My own sense is that answering this question will have a lot more to do with how useful abstractions are, rather than how predictive/descriptive they are, which are related questions, but not quite the same. E.g., with the gears example you use to illustrate redundancy, I think the fact that we can predict almost everything about the gear from understanding a part of it is the same reason why the gear is useful. You don’t have to manipulate every atom in the gear to get it to move, you only have to press down on one of the… spokes(?), and the entire thing will turn. These are related properties. But they are not the same. E.g., you can think about the word “stop” as an abstraction in the sense that many sound waves map to the same “concept,” but that’s not very related to why the sound wave is so useful. It’s useful because it fits into the structure of the world: other minds will do things in response to it.

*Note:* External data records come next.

import Literature.MathematicalPhysics.QuantumFieldTheory.Balaban1983to89.B14Eq22Determines
import Literature.MathematicalPhysics.QuantumFieldTheory.Balaban1983to89.B10Eq27TorusAxialLog
import HarnessLib

/-!
# S2β · (CURL-AVG, LETTER M-1″) σ FROM SUP PROFILES: the SOURCE hypothesis of px16 g23's composed dilution kernel (K5) — `src i (blockIter i x) ≤ σ i` on the `|rel| ≤ 2` region under
# the coarse site `y` — DISCHARGED for ✓p831575's explicit source polynomial from per-level sup profiles of its four arguments (loop size `α`, plaquette size `δ`, coarse plaquette size `α^p`,
# local fluctuation size `M`), by monotonicity

Cell `ym3-torus` (YM ladder rung R3 = continuum `SU(2)` Yang–Mills on the three-torus at fixed lattice data — a RUNG: NOT d = 4, NOT infinite volume, NOT a mass gap,
NOT Clay).  Width seat `ym3-torus-px13` (gen 27); crux `stmt-QuantumFields-20520`, LINE g18-1 S2β, pairing lane; (SCT′-c)₁ road of record: CURL-AVG (✓A–F) → rows in (K5) shape
(✓p831575 `…CoarseCurlRowsLL.rows_LL_tower_SU2_K5`, source `src i z = L·L·2δ_i(3L+2)·M i z + 48α_i·L·M i z + (2α^p_i + 24α_i)·ℓ·M i z + 4·404·ℓ·α_i·M i z + 4·4550400·ℓ²·(M i z)² + 2δ_i·L²·M i z`)
→ px16 g23's `exists_composedKernel` (K5): conclusion `ρ_r(y) ≤ Σ_z K y z·ρ_0 z + Σ_{i=1}^{r} (L²)^{r−i}·σ_i` under the SOURCE hypothesis
`∀ i, 1 ≤ i → i ≤ r → ∀ x : Site P 0, (∀ κ, (rel y (blockIter r x) κ).natAbs ≤ 2) → src i (blockIter i x) ≤ σ i`.  THIS FILE supplies that hypothesis from sup profiles.
`--kind proof --supports stmt-QuantumFields-20520 --as helper`, count-neutral, DEFINITION-FREE; generic `P : Params`.

WHAT IS PROVED (sorry-free).  ★`src_mono` — the source polynomial is monotone in `(α, δ, α^p, M) ≥ 0` (`L, ℓ ≥ 0`); ★★`source_of_profiles` — the SOURCE hypothesis VERBATIM for
`src := fun i z => …` and `σ := fun i => (the same polynomial at ᾱ i, δ̄ i, ᾱ^p i, M̄ i)`, from `0 ≤ α i ≤ ᾱ i`, `0 ≤ δ i ≤ δ̄ i`, `0 ≤ α^p i ≤ ᾱ^p i` (`1 ≤ i ≤ r`) and
`0 ≤ M i (blockIter i x) ≤ M̄ i` on the region `{x : ∀ κ, |rel y (blockIter r x)|_κ ≤ 2}`; ★★`source_of_local_profiles` — the `Y`-DEPENDENT edition = the torus
knit's `hτ` (`τ n Y j`, local size profile `M̄ n Y j` per read cell).

HONEST.  Real arithmetic; nothing of Bałaban's asserted; the profiles themselves (θ-suppression of `M`, the guards along the descended tower) are the (M,V)-typist's HYPOTHESES; (K0)–(K5), the
dock, (★), (SCT′-c)₁₂₃, (LIFT-LAD′), (TOP-LAD′), (ST′), (ST), LOC, GAP♯∘ (`stub_uniformFibreGapOrbit`, registry 3732b7df UNTOUCHED, 0∕5), the five REGISTERED stubs, S2β, crux 20520, 19936,
19200, `YM3TorusSU2` — NOT proved; rung R3 = SU(2) YM₃ on T³ — NOT d = 4, NOT infinite volume, NOT a mass gap, NOT Clay; the Yang–Mills mass gap is NOT proved.  Axioms standard.

References: [Balaban1985Averaging] CMP **98** (1985) Prop. 3 (121)–(126) p.36, Prop. 4 (128)–(135) pp.37–38; [Balaban1987RG1] CMP **109** (1987) (0.4), (0.8), (0.18) pp.253–255.
-/

set_option autoImplicit false

namespace Summit.QuantumFields.YangMills.Theorems.FluctuationComparisonRegPrIntLS2BetaCoarseCurlSourceProfile

open Literature.MathematicalPhysics.QuantumFieldTheory.Balaban1983to89
open Literature.MathematicalPhysics.QuantumFieldTheory.Balaban1983to89.B14.Eq22Determines (blockIter)
open Literature.MathematicalPhysics.QuantumFieldTheory.Balaban1983to89.B10Eq27TorusAxialLog (rel)

/-- ★ **THE SOURCE POLYNOMIAL IS MONOTONE** in its four nonnegative arguments `(α, δ, α^p, M)` (coefficients `L, ℓ ≥ 0`). [folklore] -/
theorem src_mono {L ℓ α α' δ δ' αp αp' M M' : ℝ} (hL : 0 ≤ L) (hℓ : 0 ≤ ℓ) (hα : 0 ≤ α) (hαα : α ≤ α') (hδ : 0 ≤ δ) (hδδ : δ ≤ δ') (hαp : 0 ≤ αp) (hpp : αp ≤ αp')
    (hM : 0 ≤ M) (hMM : M ≤ M') :
    L * (L * (2 * δ * (L + 2 * L + 2) * M)) + 48 * α * (L * M) + (2 * αp * (ℓ * M) + 24 * α * (ℓ * M)) + 4 * (404 * ℓ * α * M) + 4 * (4550400 * ℓ ^ 2 * M ^ 2) +
        2 * δ * (L ^ 2 * M) ≤
      L * (L * (2 * δ' * (L + 2 * L + 2) * M')) + 48 * α' * (L * M') + (2 * αp' * (ℓ * M') + 24 * α' * (ℓ * M')) + 4 * (404 * ℓ * α' * M') + 4 * (4550400 * ℓ ^ 2 * M' ^ 2) +
        2 * δ' * (L ^ 2 * M') := by
  have hα' : 0 ≤ α' := hα.trans hαα
  have hδ' : 0 ≤ δ' := hδ.trans hδδ
  have hαp' : 0 ≤ αp' := hαp.trans hpp
  have hM' : 0 ≤ M' := hM.trans hMM
  have hL3 : 0 ≤ L + 2 * L + 2 := by linarith
  have t1 : L * (L * (2 * δ * (L + 2 * L + 2) * M)) ≤ L * (L * (2 * δ' * (L + 2 * L + 2) * M')) := by gcongr
  have t2 : 48 * α * (L * M) ≤ 48 * α' * (L * M') := by gcongr
  have t3 : 2 * αp * (ℓ * M) ≤ 2 * αp' * (ℓ * M') := by gcongr
  have t4 : 24 * α * (ℓ * M) ≤ 24 * α' * (ℓ * M') := by gcongr
  have t5 : 4 * (404 * ℓ * α * M) ≤ 4 * (404 * ℓ * α' * M') := by gcongr
  have t6 : 4 * (4550400 * ℓ ^ 2 * M ^ 2) ≤ 4 * (4550400 * ℓ ^ 2 * M' ^ 2) := by gcongr
  have t7 : 2 * δ * (L ^ 2 * M) ≤ 2 * δ' * (L ^ 2 * M') := by gcongr
  linarith

variable {P : Params}

/-- ★★ **σ FROM SUP PROFILES** — the SOURCE hypothesis of px16 g23's (K5) VERBATIM for ✓p831575's source `src` and `σ i :=` the source polynomial at the sup profiles, from `0 ≤ α i ≤ ᾱ i`,
`0 ≤ δ i ≤ δ̄ i`, `0 ≤ α^p i ≤ ᾱ^p i` (`1 ≤ i ≤ r`) and `0 ≤ M i (blockIter i x) ≤ M̄ i` on the `|rel| ≤ 2` region under `y`.
[cite: Balaban1985Averaging, Prop. 4 (128)-(135) pp.37-38; Balaban1987RG1, (0.18) p.255] -/
theorem source_of_profiles (r : ℕ) (y : Site P r) (α δ αp αbar δbar αpbar Mbar : ℕ → ℝ) (M : (i : ℕ) → Site P i → ℝ)
    (hα : ∀ i, 1 ≤ i → i ≤ r → 0 ≤ α i ∧ α i ≤ αbar i) (hδ : ∀ i, 1 ≤ i → i ≤ r → 0 ≤ δ i ∧ δ i ≤ δbar i)
    (hαp : ∀ i, 1 ≤ i → i ≤ r → 0 ≤ αp i ∧ αp i ≤ αpbar i)
    (hM : ∀ i, 1 ≤ i → i ≤ r → ∀ x : Site P 0, (∀ κ, (rel y (blockIter r x) κ).natAbs ≤ 2) → 0 ≤ M i (blockIter i x) ∧ M i (blockIter i x) ≤ Mbar i)
    (src : (i : ℕ) → Site P i → ℝ) (σ : ℕ → ℝ)
    (hsrc : src = fun i z => (P.L : ℝ) * ((P.L : ℝ) * (2 * δ i * ((P.L : ℝ) + 2 * P.L + 2) * M i z)) + 48 * α i * ((P.L : ℝ) * M i z) +
            (2 * αp i * ((((P.d + 2) * P.L : ℕ) : ℝ) * M i z) + 24 * α i * ((((P.d + 2) * P.L : ℕ) : ℝ) * M i z)) +
            4 * (404 * (((P.d + 2) * P.L : ℕ) : ℝ) * α i * M i z) + 4 * (4550400 * (((P.d + 2) * P.L : ℕ) : ℝ) ^ 2 * M i z ^ 2) +
            2 * δ i * ((P.L : ℝ) ^ 2 * M i z))
    (hσ : σ = fun i => (P.L : ℝ) * ((P.L : ℝ) * (2 * δbar i * ((P.L : ℝ) + 2 * P.L + 2) * Mbar i)) + 48 * αbar i * ((P.L : ℝ) * Mbar i) +
            (2 * αpbar i * ((((P.d + 2) * P.L : ℕ) : ℝ) * Mbar i) + 24 * αbar i * ((((P.d + 2) * P.L : ℕ) : ℝ) * Mbar i)) +
            4 * (404 * (((P.d + 2) * P.L : ℕ) : ℝ) * αbar i * Mbar i) + 4 * (4550400 * (((P.d + 2) * P.L : ℕ) : ℝ) ^ 2 * Mbar i ^ 2) +
            2 * δbar i * ((P.L : ℝ) ^ 2 * Mbar i)) :
    ∀ i, 1 ≤ i → i ≤ r → ∀ x : Site P 0, (∀ κ, (rel y (blockIter r x) κ).natAbs ≤ 2) → src i (blockIter i x) ≤ σ i := by
  subst hsrc hσ
  intro i hi1 hir x hx
  obtain ⟨hM0, hMM⟩ := hM i hi1 hir x hx
  exact src_mono (Nat.cast_nonneg _) (Nat.cast_nonneg _) (hα i hi1 hir).1 (hα i hi1 hir).2 (hδ i hi1 hir).1 (hδ i hi1 hir).2 (hαp i hi1 hir).1 (hαp i hi1 hir).2 hM0 hMM


/-- ★★ **τ FROM LOCAL SUP PROFILES** — the `Y`-DEPENDENT source hypothesis `hτ` of px16 g23's torus knit `…CurlKernelKnitTorus.weighted_readMax_sq_le` VERBATIM
(`∀ n ≤ m, ∀ Y j, 1 ≤ j → j ≤ n → ∀ x, (∀ κ, |rel Y (blockIter n x)|_κ ≤ 2) → src j (blockIter j x) ≤ τ n Y j`) for ✓p831575's `src` and
`τ n Y j :=` the source polynomial at `(ᾱ j, δ̄ j, ᾱ^p j, M̄ n Y j)`, from per-level guard profiles and a LOCAL size profile `0 ≤ M j (blockIter j x) ≤ M̄ n Y j` on the `|rel| ≤ 2` region under
the read cell `Y` (the θ-suppression is read cell by cell). [cite: Balaban1985Averaging, Prop. 4 (128)-(135) pp.37-38; Balaban1987RG1, (0.18) p.255] -/
theorem source_of_local_profiles (m : ℕ) (α δ αp αbar δbar αpbar : ℕ → ℝ) (M : (i : ℕ) → Site P i → ℝ) (Mbar : (n : ℕ) → Site P n → ℕ → ℝ)
    (hα : ∀ j, 1 ≤ j → j ≤ m → 0 ≤ α j ∧ α j ≤ αbar j) (hδ : ∀ j, 1 ≤ j → j ≤ m → 0 ≤ δ j ∧ δ j ≤ δbar j)
    (hαp : ∀ j, 1 ≤ j → j ≤ m → 0 ≤ αp j ∧ αp j ≤ αpbar j)
    (hM : ∀ n, n ≤ m → ∀ (Y : Site P n) (j : ℕ), 1 ≤ j → j ≤ n → ∀ x : Site P 0, (∀ κ, (rel Y (blockIter n x) κ).natAbs ≤ 2) →
      0 ≤ M j (blockIter j x) ∧ M j (blockIter j x) ≤ Mbar n Y j)
    (src : (i : ℕ) → Site P i → ℝ) (τ : (n : ℕ) → Site P n → ℕ → ℝ)
    (hsrc : src = fun i z => (P.L : ℝ) * ((P.L : ℝ) * (2 * δ i * ((P.L : ℝ) + 2 * P.L + 2) * M i z)) + 48 * α i * ((P.L : ℝ) * M i z) +
            (2 * αp i * ((((P.d + 2) * P.L : ℕ) : ℝ) * M i z) + 24 * α i * ((((P.d + 2) * P.L : ℕ) : ℝ) * M i z)) +
            4 * (404 * (((P.d + 2) * P.L : ℕ) : ℝ) * α i * M i z) + 4 * (4550400 * (((P.d + 2) * P.L : ℕ) : ℝ) ^ 2 * M i z ^ 2) +
            2 * δ i * ((P.L : ℝ) ^ 2 * M i z))
    (hτ : τ = fun n Y j => (P.L : ℝ) * ((P.L : ℝ) * (2 * δbar j * ((P.L : ℝ) + 2 * P.L + 2) * Mbar n Y j)) + 48 * αbar j * ((P.L : ℝ) * Mbar n Y j) +
            (2 * αpbar j * ((((P.d + 2) * P.L : ℕ) : ℝ) * Mbar n Y j) + 24 * αbar j * ((((P.d + 2) * P.L : ℕ) : ℝ) * Mbar n Y j)) +
            4 * (404 * (((P.d + 2) * P.L : ℕ) : ℝ) * αbar j * Mbar n Y j) + 4 * (4550400 * (((P.d + 2) * P.L : ℕ) : ℝ) ^ 2 * Mbar n Y j ^ 2) +
            2 * δbar j * ((P.L : ℝ) ^ 2 * Mbar n Y j)) :
    ∀ n, n ≤ m → ∀ (Y : Site P n) (j : ℕ), 1 ≤ j → j ≤ n → ∀ x : Site P 0, (∀ κ, (rel Y (blockIter n x) κ).natAbs ≤ 2) →
      src j (blockIter j x) ≤ τ n Y j := by
  subst hsrc hτ
  intro n hn Y j hj1 hjn x hx
  obtain ⟨hM0, hMM⟩ := hM n hn Y j hj1 hjn x hx
  have hjm : j ≤ m := hjn.trans hn
  exact src_mono (Nat.cast_nonneg _) (Nat.cast_nonneg _) (hα j hj1 hjm).1 (hα j hj1 hjm).2 (hδ j hj1 hjm).1 (hδ j hj1 hjm).2 (hαp j hj1 hjm).1 (hαp j hj1 hjm).2 hM0 hMM

end Summit.QuantumFields.YangMills.Theorems.FluctuationComparisonRegPrIntLS2BetaCoarseCurlSourceProfile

I want better ways to talk about how agents get work out of their environments by leveraging abstractions. I think this is the reason we ultimately care about them ourselves; and why AI will too. I also think it’s a big part of how we should be defining them—that the natural joint is less “what are the aggregate statistics of this set” but more “what does having this information allow us to do”?
Sounds like I’ve maybe not communicated the thing about circularity. I’ll try again, it would be useful to let me know whether or not this new explanation matches what you were already picturing from the previous one.
Let’s think about circular definitions in terms of equations for a moment. We’ll have two equations: one which “defines” x in terms of y, and one which “defines” y in terms of x:
x=f(y)
y=g(x)
Now, if g=f−1, then (I claim) that’s what we normally think of as a “circular definition”. It’s “pretending” to fully specify x and y, but in fact it doesn’t, because one of the two equations is just a copy of the other equation but written differently. The practical problem, in this case, is that x and y are very underspecified by the supposed joint “definition”.
But now suppose g is not f−1, and more generally the equations are not degenerate. Then our two equations are typically totally fine and useful, and indeed we use equations like this all the time in the sciences and they work great. Even though they’re written in a “circular” way, they’re substantively non-circular. (They might still allow for multiple solutions, but the solutions will typically at least be locally unique, so there’s a discrete and typically relatively small set of solutions.)
That’s the sort of thing which clustering algorithms do: they have some equations “defining” cluster-membership in terms of the data points and cluster parameters, and equations “defining” the cluster parameters in terms of the data points and the cluster-membership:
cluster_membership = f(data, cluster_params)
cluster_params = g(data, cluster_membership)
… where f and g are different (i.e. non-degenerate; g is not just f−1 with data held constant). Together, these “definitions” specify a discrete and typically relatively small set of candidate (cluster_membership, cluster_params) values given some data.
That, I claim, is also part of what’s going on with abstractions like “dog”.
(Now, choice of axes is still a separate degree of freedom which has to be handled somehow. And that’s where I expect the robustness to choice of axes does load-bearing work. As you say, that’s separate from the circularity issue.)